Monday, October 5, 2015 by Austin Monitor

Lost Highway… There’s something missing from the Capital Area Metropolitan Planning Organization’s 2040 Plan, but not for long. While working on a story about the 290 East Toll, also known as the Manor Expressway, one Austin Monitor reporter was left scratching his head early Friday morning, trying to figure out why the highway isn’t listed in the table outlining the total number of tolled highway lane miles that the planning organization envisions for the six-county region in 2040. It turns out that, due to an oversight, a description of the existing highway – which stretches 34.4 lane miles from U.S. 183 South to just past Parmer Lane – was left out of the table. However, it does show up in a map of the projected 2040 transportation network in the same section of the plan, and it is accounted for in the total number of lane miles listed in the table. “That inadvertently fell out,” CAMPO Assistant Director Phillip Tindall told the Monitor on Friday afternoon. “We checked, and that was the only one.” Tindall went on to explain that, while CAMPO staff will amend the plan to correct the oversight at some point in the next few months, the change will not require a vote of the CAMPO board of directors, since it is not a substantive change. “It’s essentially a typo, so that’s the kind of thing we could handle with an administrative amendment,” Tindall concluded.

Maybe this rule could apply to other bodies?… Things got a little testy at the Austin Independent School District’s regular meeting Monday when Board President Gina Hinojosa decided to enforce a board policy that trustees had forgotten to use in the past.

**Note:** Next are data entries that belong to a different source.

import Summits.QuantumFields.YangMills.Theorems.BalabanUVNodesN15CovariantLandauCovariance
import Summits.QuantumFields.YangMills.Theorems.BalabanUVNodesN15CurvedGaugeCovariance
import HarnessLib

/-!
# Route «BalabanUVNodes», node N15 = NE2, road (c) — PROGRAMME (P-R), V: THE GAUGE COVARIANCE OF THE COVARIANT BLOCK-LINE AVERAGING `Q(U)`, `Q*(U)` OF COLOURED 1-FORMS —
# (3.32) for n15-c∕181's `qvCov`∕`qvCovAdj`: `Q(U^u) = M_{W∘base}·Q(U)·M_{Wᵀ}`, `Q*(U^u) = M_W·Q*(U)·M_{(W∘base)ᵀ}`, `Q*(U^u)Q(U^u) = M_W·Q*(U)Q(U)·M_{Wᵀ}` (dag-n15-c g22, n15-c∕201a)

Cell `pub-ymgap`, seat `pub-ymgap-dag-n15-c` (generation g22; R134 (a), s1; HUMAN RULING D-0062; chair R424 venue).  `bears_on: R4∕N15 · K3⁸ SpineGivenEndpointR13SepCoPHV
(stmt-QuantumFields-27366)`; filed `--supports stmt-QuantumFields-27366 --as helper` — COUNT-NEUTRAL.  Finite algebra ([folklore]); no `def`; 0 `sorry`; NO estimate.  Imports BY NAME
n15-c∕198 `…N15CovariantLandauCovariance` (`gaugeTb`, ★ `cvaPath_gauge`; through it n15-c∕181 `qvKer`∕`qvAdjKer`∕`qvCov`∕`qvCovAdj` and their `_apply` lemmas) and the lane's
`…N15CurvedGaugeCovariance` (`mmulOp_transpose_comp`; through it `…N15VectorCarrier`'s `mmulOp`, `mmulOp_apply`).  Nothing in the tree modified ∕ restated.

WHY.  The cover knit's conjugation row `hP` (FILE 120 `uN_cvGlued_spec`: `M_{W_k}·P·M_{W_kᵀ} = N_L ⊗ 1 − N_V k`) for the FULLY covariant summand `P(U) = a·Q*(U)Q(U) − D_U(I−R(U))D*_U`
(n15-c∕183's averaging summand + n15-c∕197's Landau summand) with the per-cube gauge `u_k` LIVE needs BOTH summands to be conjugated under `U ↦ U^{u_k}`.  The Landau summand is
n15-c∕198 `landauCov_gauge`; THIS FILE is the averaging summand: [Balaban1985BackgroundPropagators] p. 396 l. 1–3 *«Finally inspecting the definitions of the averaging operators
Q_j(U) for gauge fields we can see that the equalities (3.32) hold again»* — in the model, with the site gauge `W` (`= coordMat e Ad_{u(x)}`) acting on fine coloured 1-forms by `M_W`
at the bond's base point, on coarse ones by `M_{W∘base}` at the block's base point `n·y`, and on the bond-indexed transporters by n15-c∕198's `gaugeTb`.

RESULTS ([folklore] algebra; (3.32) tags mark the printed law transcribed in the model).
* §1 generic kernels: `blockCoords_fst_of_mem_fibre`, ★ `qvKer_conj` (a kernel conjugated by `A(block)` on the left and `B(far end)ᵀ` on the right gives `M_A·Q_K·M_{Bᵀ}`),
  ★ `qvAdjKer_conj` (the adjoint shape: `M_B·Q*_K·M_{Aᵀ}`).
* §2 ★ `qvCov_gauge : qvCov (T^W) = M_{W∘base}·qvCov T·M_{Wᵀ}` ((3.32)), ★ `qvCovAdj_gauge : qvCovAdj (T^W) = M_W·qvCovAdj T·M_{(W∘base)ᵀ}`,
  ★★ **`qvCovAdj_comp_qvCov_gauge : Q*(T^W)∘Q(T^W) = M_W·(Q*(T)∘Q(T))·M_{Wᵀ}`** (the averaging summand's `hP` row with the gauge LIVE; `W` fibrewise orthogonal).

HONEST FRAMING ∕ LIMITS.  Algebra only; no estimate; MODEL READING as n15-c∕181 (main term (125) of [Balaban1985Averaging] (124), one-level staircases) and n15-c∕198 (site,
component-blind gauges).  NOT [Balaban1985BackgroundPropagators] Thms 3.1–3.3; NE2⁺ NOT PRINTED; N15 of record untouched (DISCHARGED AS CONSUMED, p687738); counts UNMOVED
(typed 28∕28); one finite 𝕋⁴ at fixed ε per index — NOT infinite volume ∕ OS ∕ mass gap ∕ Clay.  Restate-immune (no Theses import).
-/

noncomputable section

open scoped BigOperators Matrix
open Finset

namespace Summit.QuantumFields.YangMills.BalabanUVNodes.N15.CovAvg

open Literature.MathematicalPhysics.QuantumFieldTheory.Balaban1983to89
open Literature.MathematicalPhysics.QuantumFieldTheory.Balaban1983to89.B5Prop11Plancherel (Tor fine unitVec)
open Literature.MathematicalPhysics.QuantumFieldTheory.Balaban1983to89.B5Block118 (bpt)
open Literature.MathematicalPhysics.QuantumFieldTheory.Balaban1983to89.T4EtaRateCoeffDefect (fibre mem_fibre)
open Literature.MathematicalPhysics.QuantumFieldTheory.King1986.Torus (blockOf)
open Summit.QuantumFields.YangMills.BalabanUVNodes.N15.VectorPiece (blockCoords blockCoords_bpt bpt_blockCoords)
open Summit.QuantumFields.YangMills.BalabanUVNodes.N15.DefectKernel (kingBlockOf_bpt)
open Summit.QuantumFields.YangMills.BalabanUVNodes.N15.MatrixSpecies (mmulOp mmulOp_apply)
open Summit.QuantumFields.YangMills.BalabanUVNodes.N15.CovLandau (gaugeTb cvaPath_gauge conj_apply)

variable {d : ℕ} (M : Fin (d + 1) → ℕ) [∀ μ, NeZero (M μ)] (n : ℕ) [NeZero n] {ι : Type} [Fintype ι] [DecidableEq ι]

/-! ## §1 Conjugated kernels -/

section Kernels

omit [DecidableEq ι] [Fintype ι] in
/-- In the block of `y` the block coordinate is `y`. [folklore] -/
theorem blockCoords_fst_of_mem_fibre {y : Tor M} {x : Tor (fine n M)} (hx : x ∈ fibre (blockOf n M) y) : (blockCoords n M x).1 = y := by
  rw [mem_fibre] at hx
  rw [← hx, ← bpt_blockCoords n M x, kingBlockOf_bpt, bpt_blockCoords]

omit M n [∀ μ, NeZero (M μ)] [NeZero n] [DecidableEq ι] in
/-- Colour bookkeeping (row form): `Σ_j (A K Bᵀ)_{ij} w_j = Σ_{i′} A_{ii′} Σ_{j′} K_{i′j′} Σ_j B_{jj′} w_j`. [folklore] -/
theorem sum_conj_mul_vec (A K B : Matrix ι ι ℝ) (w : ι → ℝ) (i : ι) :
    ∑ j, (A * K * Bᵀ) i j * w j = ∑ i', A i i' * ∑ j', K i' j' * ∑ j, B j j' * w j := by
  change ((A * K * Bᵀ) *ᵥ w) i = _
  rw [← Matrix.mulVec_mulVec, ← Matrix.mulVec_mulVec]
  rfl

omit M n [∀ μ, NeZero (M μ)] [NeZero n] [DecidableEq ι] in
/-- Colour bookkeeping (column form): `Σ_i (A K Bᵀ)_{ij} w_i = Σ_{j′} B_{jj′} Σ_{i′} K_{i′j′} Σ_i A_{ii′} w_i`. [folklore] -/
theorem sum_conj_mul_vec' (A K B : Matrix ι ι ℝ) (w : ι → ℝ) (j : ι) :
    ∑ i, (A * K * Bᵀ) i j * w i = ∑ j', B j j' * ∑ i', K i' j' * ∑ i, A i i' * w i := by
  change ((A * K * Bᵀ)ᵀ *ᵥ w) j = _
  rw [Matrix.transpose_mul, Matrix.transpose_mul, Matrix.transpose_transpose, ← Matrix.mulVec_mulVec, ← Matrix.mulVec_mulVec]
  rfl

omit M n [∀ μ, NeZero (M μ)] [NeZero n] [DecidableEq ι] [Fintype ι] in
/-- Pulling a colour factor through a scaled sum: `c·Σ_s Σ_{i′} a_{i′} f_s(i′) = Σ_{i′} a_{i′}·(c·Σ_s f_s(i′))`. [folklore] -/
theorem mul_sum_sum_pull {α β : Type} (S : Finset α) (T : Finset β) (c : ℝ) (a : β → ℝ) (f : α → β → ℝ) :
    c * ∑ s ∈ S, ∑ i' ∈ T, a i' * f s i' = ∑ i' ∈ T, a i' * (c * ∑ s ∈ S, f s i') := by
  simp only [Finset.mul_sum]
  rw [Finset.sum_comm]
  exact Finset.sum_congr rfl fun i' _ => Finset.sum_congr rfl fun s _ => by ring

omit [DecidableEq ι] in
/-- ★ A KERNEL CONJUGATED by a coarse-site matrix `A` at the block (left) and a fine-site matrix `Bᵀ` at the far end of the line (right) gives the conjugated average:
`Q_{A·K·Bᵀ} = M_A ∘ Q_K ∘ M_{Bᵀ}`. [folklore] -/
theorem qvKer_conj (A : Tor M → Matrix ι ι ℝ) (B : Tor (fine n M) → Matrix ι ι ℝ) (K : Tor (fine n M) × Fin (d + 1) → ℕ → Matrix ι ι ℝ) :
    qvKer M n (fun p s => A (blockCoords n M p.1).1 * K p s * (B (p.1 + s • unitVec (fine n M) p.2))ᵀ) =
      mmulOp (fun q : Tor M × Fin (d + 1) => A q.1) ∘ₗ qvKer M n K ∘ₗ mmulOp (fun p : Tor (fine n M) × Fin (d + 1) => (B p.1)ᵀ) := by
  refine LinearMap.ext fun u => funext fun q => ?_
  obtain ⟨⟨y, μ⟩, i⟩ := q
  simp only [LinearMap.comp_apply, mmulOp_apply, qvKer_apply, Matrix.transpose_apply]
  have hL : ∀ x ∈ fibre (blockOf n M) y, ((n : ℝ)⁻¹ * ∑ s ∈ range n, ∑ j, (A (blockCoords n M x).1 * K (x, μ) s * (B (x + s • unitVec (fine n M) μ))ᵀ) i j *
        u ((x + s • unitVec (fine n M) μ, μ), j)) =
      ∑ i', A y i i' * ((n : ℝ)⁻¹ * ∑ s ∈ range n, ∑ j', K (x, μ) s i' j' * ∑ j, B (x + s • unitVec (fine n M) μ) j j' * u ((x + s • unitVec (fine n M) μ, μ), j)) := by
    intro x hx
    rw [blockCoords_fst_of_mem_fibre M n hx]
    simp only [sum_conj_mul_vec]
    exact mul_sum_sum_pull _ _ _ _ _
  rw [Finset.sum_congr rfl hL]
  exact mul_sum_sum_pull _ _ _ _ _

omit [DecidableEq ι] in
/-- ★ THE ADJOINT SHAPE: `Q*_{A·K·Bᵀ} = M_B ∘ Q*_K ∘ M_{Aᵀ}` (the colour index of the kernel is transposed in `qvAdjKer`). [folklore] -/
theorem qvAdjKer_conj (A : Tor M → Matrix ι ι ℝ) (B : Tor (fine n M) → Matrix ι ι ℝ) (K : Tor (fine n M) × Fin (d + 1) → ℕ → Matrix ι ι ℝ) :
    qvAdjKer M n (fun p s => A (blockCoords n M p.1).1 * K p s * (B (p.1 + s • unitVec (fine n M) p.2))ᵀ) =
      mmulOp (fun p : Tor (fine n M) × Fin (d + 1) => B p.1) ∘ₗ qvAdjKer M n K ∘ₗ mmulOp (fun q : Tor M × Fin (d + 1) => (A q.1)ᵀ) := by
  refine LinearMap.ext fun v => funext fun p => ?_
  obtain ⟨⟨x, κ⟩, j⟩ := p
  simp only [LinearMap.comp_apply, mmulOp_apply, qvAdjKer_apply, sub_add_cancel, Matrix.transpose_apply]
  have hb : ∀ s : ℕ, (blockCoords n M (x - s • unitVec (fine n M) κ)).1 = blockOf n M (x - s • unitVec (fine n M) κ) := fun s =>
    blockCoords_fst_of_mem_fibre M n ((mem_fibre _ _ _).mpr rfl)
  simp only [hb, sum_conj_mul_vec']
  exact mul_sum_sum_pull _ _ _ _ _

end Kernels

/-! ## §2 (3.32) for `Q(U)`, `Q*(U)`, and the averaging summand `Q*(U)Q(U)` -/

section Gauge

/-- ★ **(3.32) FOR THE COVARIANT BLOCK-LINE AVERAGE**: `Q(T^W) = M_{W∘base} ∘ Q(T) ∘ M_{Wᵀ}` — «(Q_j(U^u)R(u)λ)(y) = R(u(y))(Q_j(U)λ)(y)» in the model.
[cite: Balaban1985BackgroundPropagators, (3.32) p.395, p.396 l.1–3] -/
theorem qvCov_gauge {W : Tor (fine n M) → Matrix ι ι ℝ} (hW : ∀ x, (W x)ᵀ * W x = 1) (T : Fin (d + 1) → Tor (fine n M) × Fin (d + 1) → Matrix ι ι ℝ) :
    qvCov M n (gaugeTb M n W T) = mmulOp (fun q : Tor M × Fin (d + 1) => W (bpt n M q.1 0)) ∘ₗ qvCov M n T ∘ₗ mmulOp (fun p : Tor (fine n M) × Fin (d + 1) => (W p.1)ᵀ) := by
  rw [qvCov, qvCov, ← qvKer_conj M n (fun y => W (bpt n M y 0)) W (cvaPath M n T)]
  congr 1
  funext p s
  exact cvaPath_gauge M n hW T p s

/-- ★ **(3.32) FOR THE WEIGHTED ADJOINT**: `Q*(T^W) = M_W ∘ Q*(T) ∘ M_{(W∘base)ᵀ}`. [cite: Balaban1985BackgroundPropagators, (3.32) p.395, p.396 l.1–3] -/
theorem qvCovAdj_gauge {W : Tor (fine n M) → Matrix ι ι ℝ} (hW : ∀ x, (W x)ᵀ * W x = 1) (T : Fin (d + 1) → Tor (fine n M) × Fin (d + 1) → Matrix ι ι ℝ) :
    qvCovAdj M n (gaugeTb M n W T) = mmulOp (fun p : Tor (fine n M) × Fin (d + 1) => W p.1) ∘ₗ qvCovAdj M n T ∘ₗ mmulOp (fun q : Tor M × Fin (d + 1) => (W (bpt n M q.1 0))ᵀ) := by
  rw [qvCovAdj, qvCovAdj, ← qvAdjKer_conj M n (fun y => W (bpt n M y 0)) W (cvaPath M n T)]
  congr 1
  funext p s
  exact cvaPath_gauge M n hW T p s

/-- ★★ **THE AVERAGING SUMMAND IS CONJUGATED — FILE 120's `hP` ROW FOR `a·Q*(U)Q(U)` WITH THE GAUGE LIVE**: `Q*(T^W) ∘ Q(T^W) = M_W ∘ (Q*(T) ∘ Q(T)) ∘ M_{Wᵀ}` (the inner
`M_{(W∘base)ᵀ} ∘ M_{W∘base}` cancels by fibrewise orthogonality). [cite: Balaban1985BackgroundPropagators, (3.32)–(3.34) pp.395–396] -/
theorem qvCovAdj_comp_qvCov_gauge {W : Tor (fine n M) → Matrix ι ι ℝ} (hW : ∀ x, (W x)ᵀ * W x = 1) (T : Fin (d + 1) → Tor (fine n M) × Fin (d + 1) → Matrix ι ι ℝ) :
    qvCovAdj M n (gaugeTb M n W T) ∘ₗ qvCov M n (gaugeTb M n W T) =
      mmulOp (fun p : Tor (fine n M) × Fin (d + 1) => W p.1) ∘ₗ (qvCovAdj M n T ∘ₗ qvCov M n T) ∘ₗ mmulOp (fun p : Tor (fine n M) × Fin (d + 1) => (W p.1)ᵀ) := by
  have hc : mmulOp (fun q : Tor M × Fin (d + 1) => (W (bpt n M q.1 0))ᵀ) ∘ₗ mmulOp (fun q : Tor M × Fin (d + 1) => W (bpt n M q.1 0)) = LinearMap.id :=
    CurvedSpecies.mmulOp_transpose_comp (W := fun q : Tor M × Fin (d + 1) => W (bpt n M q.1 0)) fun q => hW (bpt n M q.1 0)
  rw [qvCovAdj_gauge M n hW, qvCov_gauge M n hW]
  simp only [LinearMap.comp_assoc]
  rw [← LinearMap.comp_assoc (qvCov M n T ∘ₗ mmulOp fun p : Tor (fine n M) × Fin (d + 1) => (W p.1)ᵀ), hc, LinearMap.id_comp]

end Gauge

end Summit.QuantumFields.YangMills.BalabanUVNodes.N15.CovAvg

end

Board members now need a majority vote to remove items from the consent agenda, which means that items can no longer be pulled according to each individual’s whim. The new change did not sit well with District 6 Trustee Paul Saldaña, who often pulls things off the agenda for comment or separate motions. “The full board has not vetted or participated in a conversation (about the policy). We are forced into a position where we have to vote on something we don’t want or where we’d like to abstain,” he said, stating he wanted to abstain from voting on the consent agenda to “make a point.” Saldaña said the unenforced policy should have come to the AISD Policy Committee before it was enacted. However, Hinojosa stated she was trying to enforce the policy in a fair way, and board members would get a chance to debate it soon. After some legal back-and-forth over whether board members could amend the consent agenda after items were already pulled from it under the policy, Saldaña eventually relented and threw in his vote for the consent agenda.

Noted… During discussion of proposed solar contracts, City Council Member Delia Garza had strong words for Austin Energy and the management of its Twitter account. “I received some information from my staff that Austin Energy had tweeted out on social media what I believe was a very inappropriate tweet. It was tweeting an editorial by the Austin American-Statesman weighing in on this agreement. And I think the charter is very clear on policy decisions, and that’s the Council’s responsibility. I’d like some kind of report from our city manager that makes me understand the policy that allows one of our city departments to use social media to forward a policy issue,” said Garza. “If there are members of Austin Energy that want to get involved with policy, depending on what district you live in, I believe you can file for office in April of next year.”

Word of the week… Last week, Mayor Steve Adler sent some Council members (and reporters) scrambling for their dictionaries when he posed a question about the “first tranche” of a proposal. Council Member Ora Houston said, “Some of us didn’t know what ‘tranche’ is, but we’ve looked it up.” We did, too: A “tranche” is a portion, usually used when talking about money.

This week’s Reporter’s Notebook was compiled from the notes of Tyler Whitson, Courtney Griffin and Elizabeth Pagano.